Whenever the word "hdet" appears in a line of the data below, copy that line.

--- EXTRACTED DATA ---

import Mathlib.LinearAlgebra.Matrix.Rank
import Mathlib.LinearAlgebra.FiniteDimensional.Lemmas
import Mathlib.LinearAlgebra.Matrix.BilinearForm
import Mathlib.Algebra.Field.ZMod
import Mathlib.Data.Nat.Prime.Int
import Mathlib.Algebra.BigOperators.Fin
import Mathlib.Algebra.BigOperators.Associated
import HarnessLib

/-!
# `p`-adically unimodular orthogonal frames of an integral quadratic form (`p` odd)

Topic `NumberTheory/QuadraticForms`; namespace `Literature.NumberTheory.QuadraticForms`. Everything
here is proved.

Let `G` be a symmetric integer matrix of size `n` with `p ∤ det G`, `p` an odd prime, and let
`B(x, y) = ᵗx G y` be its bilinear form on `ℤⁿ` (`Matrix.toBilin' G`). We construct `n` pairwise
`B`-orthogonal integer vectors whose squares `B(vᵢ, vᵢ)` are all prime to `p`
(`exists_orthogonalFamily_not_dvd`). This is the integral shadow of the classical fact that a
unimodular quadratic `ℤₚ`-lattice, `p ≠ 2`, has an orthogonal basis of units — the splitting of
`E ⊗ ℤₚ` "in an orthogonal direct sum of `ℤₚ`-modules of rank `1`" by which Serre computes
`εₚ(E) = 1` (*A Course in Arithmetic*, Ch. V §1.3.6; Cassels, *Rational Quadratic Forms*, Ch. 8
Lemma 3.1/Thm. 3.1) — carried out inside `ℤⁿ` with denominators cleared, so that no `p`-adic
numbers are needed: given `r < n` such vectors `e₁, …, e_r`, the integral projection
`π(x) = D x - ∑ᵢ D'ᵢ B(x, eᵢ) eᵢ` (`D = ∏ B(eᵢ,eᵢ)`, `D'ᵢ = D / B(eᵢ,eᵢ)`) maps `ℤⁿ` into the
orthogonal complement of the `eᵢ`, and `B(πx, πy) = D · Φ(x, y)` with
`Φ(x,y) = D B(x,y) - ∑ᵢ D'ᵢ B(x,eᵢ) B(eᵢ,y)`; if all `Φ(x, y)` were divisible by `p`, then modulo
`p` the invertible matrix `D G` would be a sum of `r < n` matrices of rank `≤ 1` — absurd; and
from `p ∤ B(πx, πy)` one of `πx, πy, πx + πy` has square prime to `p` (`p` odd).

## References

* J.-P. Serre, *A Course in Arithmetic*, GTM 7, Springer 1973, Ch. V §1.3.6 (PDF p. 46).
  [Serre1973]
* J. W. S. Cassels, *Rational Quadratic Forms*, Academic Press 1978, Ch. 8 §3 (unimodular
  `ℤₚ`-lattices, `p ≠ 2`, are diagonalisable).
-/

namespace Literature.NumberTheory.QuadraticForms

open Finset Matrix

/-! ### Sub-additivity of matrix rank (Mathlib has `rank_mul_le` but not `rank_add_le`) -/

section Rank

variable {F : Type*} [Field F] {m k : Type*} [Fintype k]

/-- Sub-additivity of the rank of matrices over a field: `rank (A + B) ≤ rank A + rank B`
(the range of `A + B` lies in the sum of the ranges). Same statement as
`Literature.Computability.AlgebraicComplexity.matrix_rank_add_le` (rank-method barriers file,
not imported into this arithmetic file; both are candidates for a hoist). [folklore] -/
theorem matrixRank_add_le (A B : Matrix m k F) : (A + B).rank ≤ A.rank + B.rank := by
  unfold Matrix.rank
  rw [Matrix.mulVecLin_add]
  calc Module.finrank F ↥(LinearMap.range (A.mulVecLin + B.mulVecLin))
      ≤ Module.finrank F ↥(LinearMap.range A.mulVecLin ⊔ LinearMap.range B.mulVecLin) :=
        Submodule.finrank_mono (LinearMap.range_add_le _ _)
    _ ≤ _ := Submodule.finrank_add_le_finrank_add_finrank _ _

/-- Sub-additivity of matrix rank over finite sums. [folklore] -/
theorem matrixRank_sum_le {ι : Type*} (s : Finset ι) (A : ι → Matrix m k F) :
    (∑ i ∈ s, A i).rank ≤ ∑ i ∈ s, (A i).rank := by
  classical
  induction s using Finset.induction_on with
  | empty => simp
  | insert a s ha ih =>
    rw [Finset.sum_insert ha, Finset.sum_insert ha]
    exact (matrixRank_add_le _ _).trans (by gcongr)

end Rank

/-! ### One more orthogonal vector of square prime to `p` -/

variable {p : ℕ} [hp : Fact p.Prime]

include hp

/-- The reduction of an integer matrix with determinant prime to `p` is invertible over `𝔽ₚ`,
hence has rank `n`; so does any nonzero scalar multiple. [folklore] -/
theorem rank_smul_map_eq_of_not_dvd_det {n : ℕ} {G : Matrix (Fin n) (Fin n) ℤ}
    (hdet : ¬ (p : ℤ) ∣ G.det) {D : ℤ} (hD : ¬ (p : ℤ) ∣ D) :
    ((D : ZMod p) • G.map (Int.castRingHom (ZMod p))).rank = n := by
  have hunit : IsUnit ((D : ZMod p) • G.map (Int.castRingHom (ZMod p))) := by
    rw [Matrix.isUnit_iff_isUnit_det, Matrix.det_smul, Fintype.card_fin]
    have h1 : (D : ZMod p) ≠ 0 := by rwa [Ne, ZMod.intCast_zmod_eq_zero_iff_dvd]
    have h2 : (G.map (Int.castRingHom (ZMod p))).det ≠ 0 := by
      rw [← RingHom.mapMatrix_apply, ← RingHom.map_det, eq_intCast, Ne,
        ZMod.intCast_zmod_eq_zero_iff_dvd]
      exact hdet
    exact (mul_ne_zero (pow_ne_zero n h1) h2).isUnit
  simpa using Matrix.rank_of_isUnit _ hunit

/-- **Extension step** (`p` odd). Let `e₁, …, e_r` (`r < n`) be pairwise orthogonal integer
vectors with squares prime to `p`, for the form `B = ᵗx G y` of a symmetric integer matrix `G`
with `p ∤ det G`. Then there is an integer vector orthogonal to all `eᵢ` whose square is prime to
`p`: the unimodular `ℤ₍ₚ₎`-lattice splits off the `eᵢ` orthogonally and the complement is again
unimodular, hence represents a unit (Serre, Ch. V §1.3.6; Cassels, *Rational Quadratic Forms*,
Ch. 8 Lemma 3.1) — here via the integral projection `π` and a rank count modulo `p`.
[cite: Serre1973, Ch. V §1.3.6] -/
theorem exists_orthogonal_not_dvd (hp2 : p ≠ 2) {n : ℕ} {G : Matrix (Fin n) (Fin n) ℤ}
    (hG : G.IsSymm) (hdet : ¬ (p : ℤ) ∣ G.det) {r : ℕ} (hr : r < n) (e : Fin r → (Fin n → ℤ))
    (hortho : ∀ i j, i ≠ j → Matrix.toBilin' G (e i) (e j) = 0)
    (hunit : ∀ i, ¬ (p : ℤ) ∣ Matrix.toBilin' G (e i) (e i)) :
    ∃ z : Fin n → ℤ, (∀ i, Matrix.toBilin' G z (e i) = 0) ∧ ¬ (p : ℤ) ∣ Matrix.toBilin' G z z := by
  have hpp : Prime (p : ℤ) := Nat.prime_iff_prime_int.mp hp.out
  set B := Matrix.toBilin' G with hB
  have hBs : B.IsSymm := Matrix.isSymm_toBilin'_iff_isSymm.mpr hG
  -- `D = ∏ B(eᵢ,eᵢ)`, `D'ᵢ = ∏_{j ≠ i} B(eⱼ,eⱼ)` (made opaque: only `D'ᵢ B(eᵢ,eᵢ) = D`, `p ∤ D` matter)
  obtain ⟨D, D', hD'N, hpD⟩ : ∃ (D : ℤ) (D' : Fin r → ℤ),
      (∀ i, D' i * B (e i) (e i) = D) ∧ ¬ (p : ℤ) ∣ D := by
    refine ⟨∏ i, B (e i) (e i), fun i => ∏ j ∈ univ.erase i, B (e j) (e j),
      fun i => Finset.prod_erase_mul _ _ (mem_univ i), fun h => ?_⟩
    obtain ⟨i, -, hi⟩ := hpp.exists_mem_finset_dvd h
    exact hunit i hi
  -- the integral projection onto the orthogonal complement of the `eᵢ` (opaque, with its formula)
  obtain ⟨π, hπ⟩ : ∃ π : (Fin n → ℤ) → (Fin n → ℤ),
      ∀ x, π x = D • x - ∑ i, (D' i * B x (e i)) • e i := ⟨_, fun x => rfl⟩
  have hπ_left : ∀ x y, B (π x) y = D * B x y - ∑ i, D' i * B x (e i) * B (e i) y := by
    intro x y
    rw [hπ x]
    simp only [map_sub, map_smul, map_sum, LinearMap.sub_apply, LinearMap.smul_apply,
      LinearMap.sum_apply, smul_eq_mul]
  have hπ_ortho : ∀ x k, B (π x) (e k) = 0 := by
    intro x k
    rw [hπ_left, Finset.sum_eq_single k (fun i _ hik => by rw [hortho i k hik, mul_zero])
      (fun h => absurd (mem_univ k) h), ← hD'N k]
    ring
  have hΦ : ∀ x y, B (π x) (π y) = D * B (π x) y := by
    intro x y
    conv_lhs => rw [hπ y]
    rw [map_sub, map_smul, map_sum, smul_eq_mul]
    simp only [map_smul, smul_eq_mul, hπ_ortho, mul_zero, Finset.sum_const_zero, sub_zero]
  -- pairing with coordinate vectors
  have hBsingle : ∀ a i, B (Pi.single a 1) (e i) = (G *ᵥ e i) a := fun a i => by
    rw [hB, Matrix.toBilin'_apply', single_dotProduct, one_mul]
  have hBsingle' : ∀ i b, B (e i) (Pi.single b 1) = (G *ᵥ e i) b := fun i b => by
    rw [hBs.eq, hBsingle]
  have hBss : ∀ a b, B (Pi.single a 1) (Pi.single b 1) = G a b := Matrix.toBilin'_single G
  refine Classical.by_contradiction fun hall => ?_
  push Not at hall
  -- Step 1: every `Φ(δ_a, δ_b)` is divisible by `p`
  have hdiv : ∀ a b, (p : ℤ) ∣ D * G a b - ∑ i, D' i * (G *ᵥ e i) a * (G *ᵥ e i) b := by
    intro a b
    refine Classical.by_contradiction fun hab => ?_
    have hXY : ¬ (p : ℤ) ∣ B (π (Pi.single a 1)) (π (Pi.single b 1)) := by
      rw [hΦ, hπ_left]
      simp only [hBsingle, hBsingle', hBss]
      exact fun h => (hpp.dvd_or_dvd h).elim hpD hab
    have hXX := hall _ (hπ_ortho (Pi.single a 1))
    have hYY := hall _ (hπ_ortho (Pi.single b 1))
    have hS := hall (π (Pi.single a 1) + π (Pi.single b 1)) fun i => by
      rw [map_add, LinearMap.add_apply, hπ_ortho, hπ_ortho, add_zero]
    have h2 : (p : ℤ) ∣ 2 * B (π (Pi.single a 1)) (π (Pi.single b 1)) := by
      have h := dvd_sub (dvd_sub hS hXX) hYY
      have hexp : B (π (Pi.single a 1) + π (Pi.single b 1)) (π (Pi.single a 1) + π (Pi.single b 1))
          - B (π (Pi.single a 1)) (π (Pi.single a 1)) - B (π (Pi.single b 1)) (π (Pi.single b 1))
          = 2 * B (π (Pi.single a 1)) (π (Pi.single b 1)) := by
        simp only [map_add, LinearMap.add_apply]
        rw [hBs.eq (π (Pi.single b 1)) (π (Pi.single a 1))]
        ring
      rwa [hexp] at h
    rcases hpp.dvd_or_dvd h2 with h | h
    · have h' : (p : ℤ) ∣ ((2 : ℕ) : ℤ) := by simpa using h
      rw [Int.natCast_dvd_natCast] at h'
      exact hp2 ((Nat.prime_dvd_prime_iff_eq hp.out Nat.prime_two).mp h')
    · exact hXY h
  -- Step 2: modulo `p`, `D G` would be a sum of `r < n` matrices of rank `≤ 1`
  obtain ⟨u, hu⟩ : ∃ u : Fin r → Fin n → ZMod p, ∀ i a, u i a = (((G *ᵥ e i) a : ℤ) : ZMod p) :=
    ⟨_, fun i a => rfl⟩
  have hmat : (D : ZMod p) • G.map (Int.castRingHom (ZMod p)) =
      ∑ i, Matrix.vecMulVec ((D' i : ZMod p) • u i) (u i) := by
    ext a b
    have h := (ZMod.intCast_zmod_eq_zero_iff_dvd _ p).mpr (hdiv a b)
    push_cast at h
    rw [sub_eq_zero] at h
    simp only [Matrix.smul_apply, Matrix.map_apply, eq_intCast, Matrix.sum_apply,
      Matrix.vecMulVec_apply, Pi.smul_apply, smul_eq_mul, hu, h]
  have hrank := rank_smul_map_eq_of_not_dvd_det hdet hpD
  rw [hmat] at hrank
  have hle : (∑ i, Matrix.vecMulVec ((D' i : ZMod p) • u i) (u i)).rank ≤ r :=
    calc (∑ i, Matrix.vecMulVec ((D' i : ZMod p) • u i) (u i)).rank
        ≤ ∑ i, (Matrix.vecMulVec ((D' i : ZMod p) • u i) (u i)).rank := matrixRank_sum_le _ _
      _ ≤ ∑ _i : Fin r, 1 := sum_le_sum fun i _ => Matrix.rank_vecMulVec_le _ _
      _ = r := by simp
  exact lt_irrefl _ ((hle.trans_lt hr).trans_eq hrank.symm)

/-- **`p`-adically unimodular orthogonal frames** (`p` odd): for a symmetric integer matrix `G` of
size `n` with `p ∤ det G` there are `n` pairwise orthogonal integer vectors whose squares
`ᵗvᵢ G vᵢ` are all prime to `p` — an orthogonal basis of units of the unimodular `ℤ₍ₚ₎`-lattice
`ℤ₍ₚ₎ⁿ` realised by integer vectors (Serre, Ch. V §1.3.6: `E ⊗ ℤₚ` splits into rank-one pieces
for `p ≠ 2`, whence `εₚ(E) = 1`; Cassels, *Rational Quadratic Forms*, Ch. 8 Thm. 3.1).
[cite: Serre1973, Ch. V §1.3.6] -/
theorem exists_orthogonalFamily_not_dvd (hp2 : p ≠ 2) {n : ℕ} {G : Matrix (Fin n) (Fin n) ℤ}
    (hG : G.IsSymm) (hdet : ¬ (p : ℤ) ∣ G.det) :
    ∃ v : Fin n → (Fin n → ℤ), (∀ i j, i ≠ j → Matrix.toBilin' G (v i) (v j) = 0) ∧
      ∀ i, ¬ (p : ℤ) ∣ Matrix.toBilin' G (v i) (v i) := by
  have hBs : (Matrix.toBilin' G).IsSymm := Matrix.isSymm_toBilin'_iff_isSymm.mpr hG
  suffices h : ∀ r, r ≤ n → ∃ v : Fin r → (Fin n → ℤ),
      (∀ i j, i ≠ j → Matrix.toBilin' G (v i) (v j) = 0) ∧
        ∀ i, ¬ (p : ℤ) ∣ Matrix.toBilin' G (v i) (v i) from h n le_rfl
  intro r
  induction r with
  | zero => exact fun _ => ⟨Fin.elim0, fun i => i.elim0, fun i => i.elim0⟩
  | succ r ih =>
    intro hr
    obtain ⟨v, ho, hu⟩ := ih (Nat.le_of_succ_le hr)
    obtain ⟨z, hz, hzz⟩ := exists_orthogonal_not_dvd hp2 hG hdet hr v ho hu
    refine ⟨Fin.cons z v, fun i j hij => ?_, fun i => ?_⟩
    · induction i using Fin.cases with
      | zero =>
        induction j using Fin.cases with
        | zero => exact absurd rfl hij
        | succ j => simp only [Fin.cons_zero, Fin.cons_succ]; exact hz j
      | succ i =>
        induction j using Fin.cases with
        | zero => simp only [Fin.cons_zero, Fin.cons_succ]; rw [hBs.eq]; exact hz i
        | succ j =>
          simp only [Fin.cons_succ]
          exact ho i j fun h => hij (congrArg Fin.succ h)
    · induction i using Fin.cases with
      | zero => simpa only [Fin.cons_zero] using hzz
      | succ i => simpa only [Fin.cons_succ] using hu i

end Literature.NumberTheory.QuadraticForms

---

**RESPONSE TO THE TASK:**
    (hdet : ¬ (p : ℤ) ∣ G.det) {D : ℤ} (hD : ¬ (p : ℤ) ∣ D) :
      exact hdet
    (hG : G.IsSymm) (hdet : ¬ (p : ℤ) ∣ G.det) {r : ℕ} (hr : r < n) (e : Fin r → (Fin n → ℤ))
  have hrank := rank_smul_map_eq_of_not_dvd_det hdet hpD
    (hG : G.IsSymm) (hdet : ¬ (p : ℤ) ∣ G.det) :
    obtain ⟨z, hz, hzz⟩ := exists_orthogonal_not_dvd hp2 hG hdet hr v ho hu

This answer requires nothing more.